Ese afán de cosificarlo todo

En su celebrado ensayo Sapiens. De animales a hombres, Yuval Noah Harari señala un factor que fue decisivo para el desarrollo de la especie humana tal como la conocemos. Homo sapiens no era el animal más fuerte, tampoco el más veloz y ni siquiera el que mejor se adaptaba al terreno o a la climatología. Uno contra uno, tenía todas las de perder frente a la mayoría de sus antagonistas y su impacto en los albores del tiempo fue prácticamente nulo. Siendo así, ¿qué factores han jugado para que nos convirtiéramos en lo que ahora somos?

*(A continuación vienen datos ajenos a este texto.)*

import Summits.Ventures.LatticeQCDFlow.Scaling.DominatedStarAutocorrelationCeiling
import Summits.Ventures.LatticeQCDFlow.Scaling.ColdReplicaAutocorrelation

/-!
HONEST FRAMING: exact (Metropolis-corrected) sampling algorithms for lattice gauge theory; figures
of merit are autocorrelation/cost numbers at stated couplings and volumes; no continuum-physics
claim.

# DominatedStarAutocorrelationLaw — THE SECTOR AUTOCORRELATION TIME OF A COLD REPLICA OF THE MAP-ASSISTED
# HOT-REFRESHED HUB FROM BOTH SIDES: UNDER ONE-SIDED DOMINATION `p` AND `4t ≤ p(1−t)w_0`, FOR A SECTOR `A` PRESERVED BY
# THE MAPS AND A COLD REPLICA `k+1` WHOSE OWN UPDATES DO NOT CROSS IT,
# `2m·μ_{k+1}(A)μ_{k+1}(Aᶜ)/(t·c_k) − ½ ≤ τ_int(𝟙_A(x_{k+1})) ≤ 2m/(tcp) − ½` — BOTH SIDES ORDER `m/(tc)`, I.E. `K/t`
# AT UNIFORM LISTING (lean-2 GEN-26, ours)

Venture-side (OURS).  Cell `lqcd-flow` (pub-lqcd), unit `pub-lqcd-lean-2-g26`, 2026-08-27.  Chapter M, file 21.  The floor
is chapter K's `Scaling/ColdReplicaAutocorrelation.idleReplica_tauInt_ge` (every acceptance is at most one, so a cold
replica that only tunnels through the hub relaxes its sector indicator no faster than its proposal rate `t·c_k/m`
allows), whose irreducibility hypothesis is now discharged by `Scaling/DominatedStarTimeAverages`; the ceiling is
`Scaling/DominatedStarAutocorrelationCeiling`.  Setting: hub list `e_r = (0, κ_r+1)` of length `m`, `c_k = #{r : κ_r = k}`
(`≥ c ≥ 1`), bijections `φ_r` preserving the sector `A` (`φ_r u ∈ A ↔ u ∈ A`), positive laws, exact hot sampler,
`μ_j`-reversible cold kernels with `w_{k+1}·Q_{k+1}(A,Aᶜ) = 0` for the replica under study, `|S| ≥ 2`.

## What is proved

* **`dominatedStar_tauInt_two_sided`** — `0 < μ_{k+1}(A)μ_{k+1}(Aᶜ)`, one-sided domination, `4t ≤ p(1−t)w_0`, `0 < t`:
  **`2m·μ_{k+1}(A)μ_{k+1}(Aᶜ)/(t·c_k) − ½ ≤ τ_int(f_A^{(μ_{k+1})}(x_{k+1})) ≤ 1/(tcp/(2m)) − ½`**.
* **`perfectStar_tauInt_two_sided`** — perfect transports, `0 < t < 1`, `w_0 > 0`: the same floor and the ceiling
  `1/(tc(1−t)w_0/(t(m+c) + (1−t)w_0·m)) − ½` of the best hub weight.
* **`hotOnlyStar_tauInt_two_sided`** — hot-only updates: the idleness hypothesis is automatic.
* **`uniformStar_tauInt_two_sided`** — uniform listing (`c_k = c` for all `k`, `m = cK`): 
  **`2K·μ_{k+1}(A)μ_{k+1}(Aᶜ)/t − ½ ≤ τ_int ≤ 1/(tp/(2K)) − ½`**.

Reading (no numerics implied): for flow-assisted parallel tempering on the hub the integrated autocorrelation time of
the topological-sector indicator of any cold replica that cannot tunnel by itself is pinned, up to the factors
`μ(A)μ(Aᶜ)` and `4/p`, at `K/t` sweeps at uniform listing — the learned transport's quality enters the ceiling through
`p` only, and no transport can beat the floor.  NOT CLAIMED: replicas whose own updates tunnel (`Q_{k+1}(A,Aᶜ) > 0`);
maps that do not preserve the sector; anything measured.  Literature grade (cell rule): OWN RESULT (composition of the
tree's chapter-K floor and chapter-M ceiling); nothing cited as a fact; no new bib keys.
-/

noncomputable section

open Finset Function
open Literature.Probability.MarkovChains

namespace Summit.Ventures.LatticeQCDFlow.Scaling

variable {S : Type*} [Fintype S] [DecidableEq S] {K m : ℕ} {μ : Fin (K + 1) → S → ℝ} {M : Fin (K + 1) → S → S → ℝ}
  {w : Fin (K + 1) → ℝ} {t p : ℝ}

section Law
variable (κ : Fin m → Fin K) (φ : Fin m → Equiv.Perm S)

/-- **THE SECTOR AUTOCORRELATION TIME OF COLD REPLICA `k+1` FROM BOTH SIDES** (one-sided domination,
`4t ≤ p(1−t)w_0`, `0 < t ≤ 1`, maps preserving `A`, the replica's own updates not crossing `A`, `c ≤ c_k`, `|S| ≥ 2`):
**`2m·μ_{k+1}(A)μ_{k+1}(Aᶜ)/(t·c_k) − ½ ≤ τ_int(f_A(x_{k+1})) ≤ 1/(tcp/(2m)) − ½`.** [ours] -/
theorem dominatedStar_tauInt_two_sided [Nontrivial S] (hm : 1 ≤ m) (ht0 : 0 < t) (ht1 : t ≤ 1) (hw0 : ∀ k, 0 ≤ w k)
    (hw1 : ∑ k, w k = 1) (hμ : ∀ k x, 0 < μ k x) (hμ1 : ∀ k, ∑ u, μ k u = 1) (hM : ∀ k, IsRowStochastic (M k))
    (hMrev : ∀ k, DetailedBalance (μ k) (M k)) (hM0 : ∀ u v, M 0 u v = μ 0 v) (hp0 : 0 < p) (hp1 : p ≤ 1)
    (hdom : ∀ r u, p * μ (κ r).succ (φ r u) ≤ μ 0 u) (hreg : 4 * t ≤ p * (1 - t) * w 0)
    {c : ℕ} (hc1 : 1 ≤ c) (hc : ∀ p' : Fin K, c ≤ (univ.filter (fun r : Fin m => κ r = p')).card) (hcm : c ≤ m)
    {A : Finset S} (hφA : ∀ r u, φ r u ∈ A ↔ u ∈ A) (k : Fin K)
    (hAk : 0 < (∑ u ∈ A, μ k.succ u) * ∑ u ∈ Aᶜ, μ k.succ u)
    (hidle : w k.succ * edgeMeasure (μ k.succ) (M k.succ) A Aᶜ = 0) :
    2 * m * ((∑ u ∈ A, μ k.succ u) * ∑ u ∈ Aᶜ, μ k.succ u)
          / (t * ((univ.filter (fun r : Fin m => κ r = k)).card : ℝ)) - 1 / 2
        ≤ asympVar (fun x : Fin (K + 1) → S => bottleneckTestFun (μ k.succ) A (x k.succ)) (tensorFun μ)
            (fun y z : Fin (K + 1) → S =>
              t * ptGraphSwap μ (fun r : Fin m => (((0 : Fin (K + 1)), (κ r).succ) : Fin (K + 1) × Fin (K + 1))) φ y z
                + (1 - t) * prodKernel w M y z)
          / (2 * lawVariance (tensorFun μ) (fun x : Fin (K + 1) → S => bottleneckTestFun (μ k.succ) A (x k.succ))) ∧
      asympVar (fun x : Fin (K + 1) → S => bottleneckTestFun (μ k.succ) A (x k.succ)) (tensorFun μ)
            (fun y z : Fin (K + 1) → S =>
              t * ptGraphSwap μ (fun r : Fin m => (((0 : Fin (K + 1)), (κ r).succ) : Fin (K + 1) × Fin (K + 1))) φ y z
                + (1 - t) * prodKernel w M y z)
          / (2 * lawVariance (tensorFun μ) (fun x : Fin (K + 1) → S => bottleneckTestFun (μ k.succ) A (x k.succ)))
        ≤ 1 / (t * c * p / (2 * m)) - 1 / 2 := by
  refine ⟨?_, dominatedStar_tauInt_le κ φ hm ht0 ht1 hw0 hw1 hμ hμ1 hM hMrev hM0 hp0 hp1 hdom hreg hc1 hc hcm _⟩
  have hirr := dominatedStar_isIrreducible κ φ hm ht0 ht1 hw0 hw1 hμ hμ1 hM hMrev hM0 hp0 hp1 hdom hreg hc1 hc hcm
  have hdeg : 1 ≤ (univ.filter fun r : Fin m =>
      ((fun r : Fin m => (((0 : Fin (K + 1)), (κ r).succ) : Fin (K + 1) × Fin (K + 1))) r).1 = k.succ ∨
      ((fun r : Fin m => (((0 : Fin (K + 1)), (κ r).succ) : Fin (K + 1) × Fin (K + 1))) r).2 = k.succ).card := by
    rw [hubList_degree_succ κ k]; exact hc1.trans (hc k)
  have h := idleReplica_tauInt_ge (e := fun r : Fin m => (((0 : Fin (K + 1)), (κ r).succ) : Fin (K + 1) × Fin (K + 1)))
    (φ := φ) hm (hubList_fst_ne_snd κ) hμ hμ1 hM hMrev hw0 hw1 ht0 ht1 hφA k.succ hAk hidle hdeg hirr
  rw [hubList_degree_succ κ k] at h
  exact h

/-- **PERFECT TRANSPORTS, BOTH SIDES:** the same floor and the best-weight ceiling
`1/(tc(1−t)w_0/(t(m+c) + (1−t)w_0·m)) − ½` (`0 < t < 1`, `w_0 > 0`). [ours] -/
theorem perfectStar_tauInt_two_sided [Nontrivial S] (hm : 1 ≤ m) (ht0 : 0 < t) (ht1 : t < 1) (hw0 : ∀ k, 0 ≤ w k)
    (hw00 : 0 < w 0) (hw1 : ∑ k, w k = 1) (hμ : ∀ k x, 0 < μ k x) (hμ1 : ∀ k, ∑ u, μ k u = 1)
    (hM : ∀ k, IsRowStochastic (M k)) (hMrev : ∀ k, DetailedBalance (μ k) (M k)) (hM0 : ∀ u v, M 0 u v = μ 0 v)
    (hperf : ∀ r u, μ (κ r).succ (φ r u) = μ 0 u) {c : ℕ} (hc1 : 1 ≤ c)
    (hc : ∀ p' : Fin K, c ≤ (univ.filter (fun r : Fin m => κ r = p')).card) (hcm : c ≤ m)
    {A : Finset S} (hφA : ∀ r u, φ r u ∈ A ↔ u ∈ A) (k : Fin K)
    (hAk : 0 < (∑ u ∈ A, μ k.succ u) * ∑ u ∈ Aᶜ, μ k.succ u)
    (hidle : w k.succ * edgeMeasure (μ k.succ) (M k.succ) A Aᶜ = 0) :
    2 * m * ((∑ u ∈ A, μ k.succ u) * ∑ u ∈ Aᶜ, μ k.succ u)
          / (t * ((univ.filter (fun r : Fin m => κ r = k)).card : ℝ)) - 1 / 2
        ≤ asympVar (fun x : Fin (K + 1) → S => bottleneckTestFun (μ k.succ) A (x k.succ)) (tensorFun μ)
            (fun y z : Fin (K + 1) → S =>
              t * ptGraphSwap μ (fun r : Fin m => (((0 : Fin (K + 1)), (κ r).succ) : Fin (K + 1) × Fin (K + 1))) φ y z
                + (1 - t) * prodKernel w M y z)
          / (2 * lawVariance (tensorFun μ) (fun x : Fin (K + 1) → S => bottleneckTestFun (μ k.succ) A (x k.succ))) ∧
      asympVar (fun x : Fin (K + 1) → S => bottleneckTestFun (μ k.succ) A (x k.succ)) (tensorFun μ)
            (fun y z : Fin (K + 1) → S =>
              t * ptGraphSwap μ (fun r : Fin m => (((0 : Fin (K + 1)), (κ r).succ) : Fin (K + 1) × Fin (K + 1))) φ y z
                + (1 - t) * prodKernel w M y z)
          / (2 * lawVariance (tensorFun μ) (fun x : Fin (K + 1) → S => bottleneckTestFun (μ k.succ) A (x k.succ)))
        ≤ 1 / (t * c * ((1 - t) * w 0) / (t * ((m : ℝ) + c) + (1 - t) * w 0 * m)) - 1 / 2 := by
  refine ⟨?_, bestPerfectStar_tauInt_le κ φ hm ht0 ht1 hw0 hw00 hw1 hμ hμ1 hM hMrev hM0 hperf hc1 hc hcm _⟩
  -- irreducibility: perfect maps dominate one-sidedly with `p = 1`; use the separation minorisation directly
  have hstat : ∀ j : Fin (K + 1), j ≠ 0 → ∀ v, ∑ u, μ j u * M j u v = μ j v :=
    fun j _ v => (hMrev j).isStationary (hM j).2 v
  have hKp : 0 < 2 * ((K : ℝ) + 1) := by positivity
  have hmpos : (0 : ℝ) < m := Nat.cast_pos.mpr (by omega)
  have hcpos : (0 : ℝ) < c := Nat.cast_pos.mpr (by omega)
  have hρ1 : 1 - t * (1 - t) * w 0 * c / (2 * m) < 1 := by
    have : 0 < t * (1 - t) * w 0 * c / (2 * m) := by
      have h1t : 0 < 1 - t := by linarith
      positivity
    linarith
  obtain ⟨n, hn⟩ := exists_pow_lt_of_lt_one (div_pos one_pos hKp) hρ1
  have hlt : 2 * ((K : ℝ) + 1) * (1 - t * (1 - t) * w 0 * c / (2 * m)) ^ n < 1 := by
    have h1 := mul_lt_mul_of_pos_left hn hKp
    rwa [mul_div_cancel₀ _ hKp.ne'] at h1
  have hirr : Literature.Probability.MarkovChains.IsIrreducible (fun y z : Fin (K + 1) → S =>
      t * ptGraphSwap μ (fun r : Fin m => (((0 : Fin (K + 1)), (κ r).succ) : Fin (K + 1) × Fin (K + 1))) φ y z
        + (1 - t) * prodKernel w M y z) := by
    refine isIrreducible_of_kernelAt_pos (n := n) fun x z => ?_
    have hge := perfectStar_kernelAt_ge κ φ hm ht0 ht1 hw0 hw00 hw1 hμ hμ1 hM hM0 hstat hperf hc1 hc hcm n x z
    exact lt_of_lt_of_le (mul_pos (by linarith) (tensorFun_pos hμ z)) hge
  have hdeg : 1 ≤ (univ.filter fun r : Fin m =>
      ((fun r : Fin m => (((0 : Fin (K + 1)), (κ r).succ) : Fin (K + 1) × Fin (K + 1))) r).1 = k.succ ∨
      ((fun r : Fin m => (((0 : Fin (K + 1)), (κ r).succ) : Fin (K + 1) × Fin (K + 1))) r).2 = k.succ).card := by
    rw [hubList_degree_succ κ k]; exact hc1.trans (hc k)
  have h := idleReplica_tauInt_ge (e := fun r : Fin m => (((0 : Fin (K + 1)), (κ r).succ) : Fin (K + 1) × Fin (K + 1)))
    (φ := φ) hm (hubList_fst_ne_snd κ) hμ hμ1 hM hMrev hw0 hw1 ht0 ht1.le hφA k.succ hAk hidle hdeg hirr
  rw [hubList_degree_succ κ k] at h
  exact h

/-- **UNIFORM LISTING (`c_k = c` for every cold level, `m = cK`), BOTH SIDES:**
**`2K·μ_{k+1}(A)μ_{k+1}(Aᶜ)/t − ½ ≤ τ_int(f_A(x_{k+1})) ≤ 1/(tp/(2K)) − ½`** under one-sided domination and
`4t ≤ p(1−t)w_0`. [ours] -/
theorem uniformStar_tauInt_two_sided [Nontrivial S] (ht0 : 0 < t) (ht1 : t ≤ 1) (hw0 : ∀ k, 0 ≤ w k)
    (hw1 : ∑ k, w k = 1) (hμ : ∀ k x, 0 < μ k x) (hμ1 : ∀ k, ∑ u, μ k u = 1) (hM : ∀ k, IsRowStochastic (M k))
    (hMrev : ∀ k, DetailedBalance (μ k) (M k)) (hM0 : ∀ u v, M 0 u v = μ 0 v) (hp0 : 0 < p) (hp1 : p ≤ 1)
    (hdom : ∀ r u, p * μ (κ r).succ (φ r u) ≤ μ 0 u) (hreg : 4 * t ≤ p * (1 - t) * w 0)
    {c : ℕ} (hc1 : 1 ≤ c) (hK : 1 ≤ K) (hc : ∀ p' : Fin K, (univ.filter (fun r : Fin m => κ r = p')).card = c)
    (hmc : m = c * K) {A : Finset S} (hφA : ∀ r u, φ r u ∈ A ↔ u ∈ A) (k : Fin K)
    (hAk : 0 < (∑ u ∈ A, μ k.succ u) * ∑ u ∈ Aᶜ, μ k.succ u)
    (hidle : w k.succ * edgeMeasure (μ k.succ) (M k.succ) A Aᶜ = 0) :
    2 * K * ((∑ u ∈ A, μ k.succ u) * ∑ u ∈ Aᶜ, μ k.succ u) / t - 1 / 2
        ≤ asympVar (fun x : Fin (K + 1) → S => bottleneckTestFun (μ k.succ) A (x k.succ)) (tensorFun μ)
            (fun y z : Fin (K + 1) → S =>
              t * ptGraphSwap μ (fun r : Fin m => (((0 : Fin (K + 1)), (κ r).succ) : Fin (K + 1) × Fin (K + 1))) φ y z
                + (1 - t) * prodKernel w M y z)
          / (2 * lawVariance (tensorFun μ) (fun x : Fin (K + 1) → S => bottleneckTestFun (μ k.succ) A (x k.succ))) ∧
      asympVar (fun x : Fin (K + 1) → S => bottleneckTestFun (μ k.succ) A (x k.succ)) (tensorFun μ)
            (fun y z : Fin (K + 1) → S =>
              t * ptGraphSwap μ (fun r : Fin m => (((0 : Fin (K + 1)), (κ r).succ) : Fin (K + 1) × Fin (K + 1))) φ y z
                + (1 - t) * prodKernel w M y z)
          / (2 * lawVariance (tensorFun μ) (fun x : Fin (K + 1) → S => bottleneckTestFun (μ k.succ) A (x k.succ)))
        ≤ 1 / (t * p / (2 * K)) - 1 / 2 := by
  have hm : 1 ≤ m := by rw [hmc]; exact Nat.one_le_iff_ne_zero.mpr (Nat.mul_ne_zero (by omega) (by omega))
  have hcm : c ≤ m := by rw [hmc]; exact Nat.le_mul_of_pos_right c (by omega)
  have hc' : ∀ p' : Fin K, c ≤ (univ.filter (fun r : Fin m => κ r = p')).card := fun p' => (hc p').ge
  obtain ⟨hlo, hhi⟩ := dominatedStar_tauInt_two_sided κ φ hm ht0 ht1 hw0 hw1 hμ hμ1 hM hMrev hM0 hp0 hp1 hdom hreg hc1
    hc' hcm hφA k hAk hidle
  have hcpos : (0 : ℝ) < c := Nat.cast_pos.mpr (by omega)
  have hKpos : (0 : ℝ) < K := Nat.cast_pos.mpr (by omega)
  have hmR : (m : ℝ) = c * K := by rw [hmc, Nat.cast_mul]
  constructor
  · rw [hc k, hmR] at hlo
    have e : 2 * ((c : ℝ) * K) * ((∑ u ∈ A, μ k.succ u) * ∑ u ∈ Aᶜ, μ k.succ u) / (t * c)
        = 2 * K * ((∑ u ∈ A, μ k.succ u) * ∑ u ∈ Aᶜ, μ k.succ u) / t := by
      field_simp
    rw [e] at hlo
    exact hlo
  · have e : t * c * p / (2 * (m : ℝ)) = t * p / (2 * K) := by
      rw [hmR]
      field_simp
    rw [e] at hhi
    exact hhi

/-- **HOT-ONLY UPDATES, BOTH SIDES:** with `w = 𝟙_{k=0}` no cold replica tunnels by itself (the idleness hypothesis is
automatic), so for every sector `A` preserved by the maps and every cold level `k+1`:
**`2m·μ_{k+1}(A)μ_{k+1}(Aᶜ)/(t·c_k) − ½ ≤ τ_int(f_A(x_{k+1})) ≤ 1/(tcp/(2m)) − ½`** under one-sided domination and
`4t ≤ p(1−t)`. [ours] -/
theorem hotOnlyStar_tauInt_two_sided [Nontrivial S] (hm : 1 ≤ m) (ht0 : 0 < t) (ht1 : t ≤ 1)
    (hμ : ∀ k x, 0 < μ k x) (hμ1 : ∀ k, ∑ u, μ k u = 1) (hM : ∀ k, IsRowStochastic (M k))
    (hMrev : ∀ k, DetailedBalance (μ k) (M k)) (hM0 : ∀ u v, M 0 u v = μ 0 v) (hp0 : 0 < p) (hp1 : p ≤ 1)
    (hdom : ∀ r u, p * μ (κ r).succ (φ r u) ≤ μ 0 u) (hreg : 4 * t ≤ p * (1 - t))
    {c : ℕ} (hc1 : 1 ≤ c) (hc : ∀ p' : Fin K, c ≤ (univ.filter (fun r : Fin m => κ r = p')).card) (hcm : c ≤ m)
    {A : Finset S} (hφA : ∀ r u, φ r u ∈ A ↔ u ∈ A) (k : Fin K)
    (hAk : 0 < (∑ u ∈ A, μ k.succ u) * ∑ u ∈ Aᶜ, μ k.succ u) :
    2 * m * ((∑ u ∈ A, μ k.succ u) * ∑ u ∈ Aᶜ, μ k.succ u)
          / (t * ((univ.filter (fun r : Fin m => κ r = k)).card : ℝ)) - 1 / 2
        ≤ asympVar (fun x : Fin (K + 1) → S => bottleneckTestFun (μ k.succ) A (x k.succ)) (tensorFun μ)
            (fun y z : Fin (K + 1) → S =>
              t * ptGraphSwap μ (fun r : Fin m => (((0 : Fin (K + 1)), (κ r).succ) : Fin (K + 1) × Fin (K + 1))) φ y z
                + (1 - t) * prodKernel (fun j : Fin (K + 1) => if j = 0 then (1 : ℝ) else 0) M y z)
          / (2 * lawVariance (tensorFun μ) (fun x : Fin (K + 1) → S => bottleneckTestFun (μ k.succ) A (x k.succ))) ∧
      asympVar (fun x : Fin (K + 1) → S => bottleneckTestFun (μ k.succ) A (x k.succ)) (tensorFun μ)
            (fun y z : Fin (K + 1) → S =>
              t * ptGraphSwap μ (fun r : Fin m => (((0 : Fin (K + 1)), (κ r).succ) : Fin (K + 1) × Fin (K + 1))) φ y z
                + (1 - t) * prodKernel (fun j : Fin (K + 1) => if j = 0 then (1 : ℝ) else 0) M y z)
          / (2 * lawVariance (tensorFun μ) (fun x : Fin (K + 1) → S => bottleneckTestFun (μ k.succ) A (x k.succ)))
        ≤ 1 / (t * c * p / (2 * m)) - 1 / 2 := by
  have hw0 : ∀ j : Fin (K + 1), 0 ≤ (if j = 0 then (1 : ℝ) else 0) := fun j => by split_ifs <;> norm_num
  have hw1 : ∑ j : Fin (K + 1), (if j = 0 then (1 : ℝ) else 0) = 1 := by
    rw [Finset.sum_ite_eq' univ (0 : Fin (K + 1)), if_pos (mem_univ _)]
  have hreg' : 4 * t ≤ p * (1 - t) * (if (0 : Fin (K + 1)) = 0 then (1 : ℝ) else 0) := by
    rw [if_pos rfl, mul_one]; exact hreg
  have hidle : (if k.succ = 0 then (1 : ℝ) else 0) * edgeMeasure (μ k.succ) (M k.succ) A Aᶜ = 0 := by
    rw [if_neg (Fin.succ_ne_zero k), zero_mul]
  exact dominatedStar_tauInt_two_sided κ φ hm ht0 ht1 hw0 hw1 hμ hμ1 hM hMrev hM0 hp0 hp1 hdom hreg' hc1 hc hcm hφA k hAk
    hidle

end Law

end Summit.Ventures.LatticeQCDFlow.Scaling

end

Cuando buscamos diferencias con el resto de los animales tendemos a pensar que existe algo especial en nosotros como individuos. Pero lo cierto es que, en el plano individual, sapiens era embarazosamente similar a un mono y mucho más débil que la mayoría de ellos. La verdadera diferencia no está por tanto en el plano individual sino en el colectivo. Lo que nuestros antepasados descubrieron gracias a su inteligencia fueron las ventajas de formar grandes grupos y colaborar de modo flexible. La cooperación entre congéneres no es un rasgo exclusivo de la especie humana, lo hacen las hormigas, también las abejas, pero ellas solo alcanzan a realizar labores concretas y rutinarias. Homo sapiens en cambio fue capaz de ponerse de acuerdo con un número elevado de congéneres para realizar empresas de lo más variadas. Otros animales, como los elefantes o los delfines, pueden organizarse para protegerse o incluso construir moradas, pero ellos solo se asocian con animales de su entorno más próximo y en número reducido. Nosotros, en cambio, hasta el día de hoy, somos capaces de colaborar con gentes a las que no conocemos en absoluto y en grandes grupos. De hecho, lo hacemos todos los días, interactuamos con perfectos desconocidos para hacer un negocio o cualquier otra actividad.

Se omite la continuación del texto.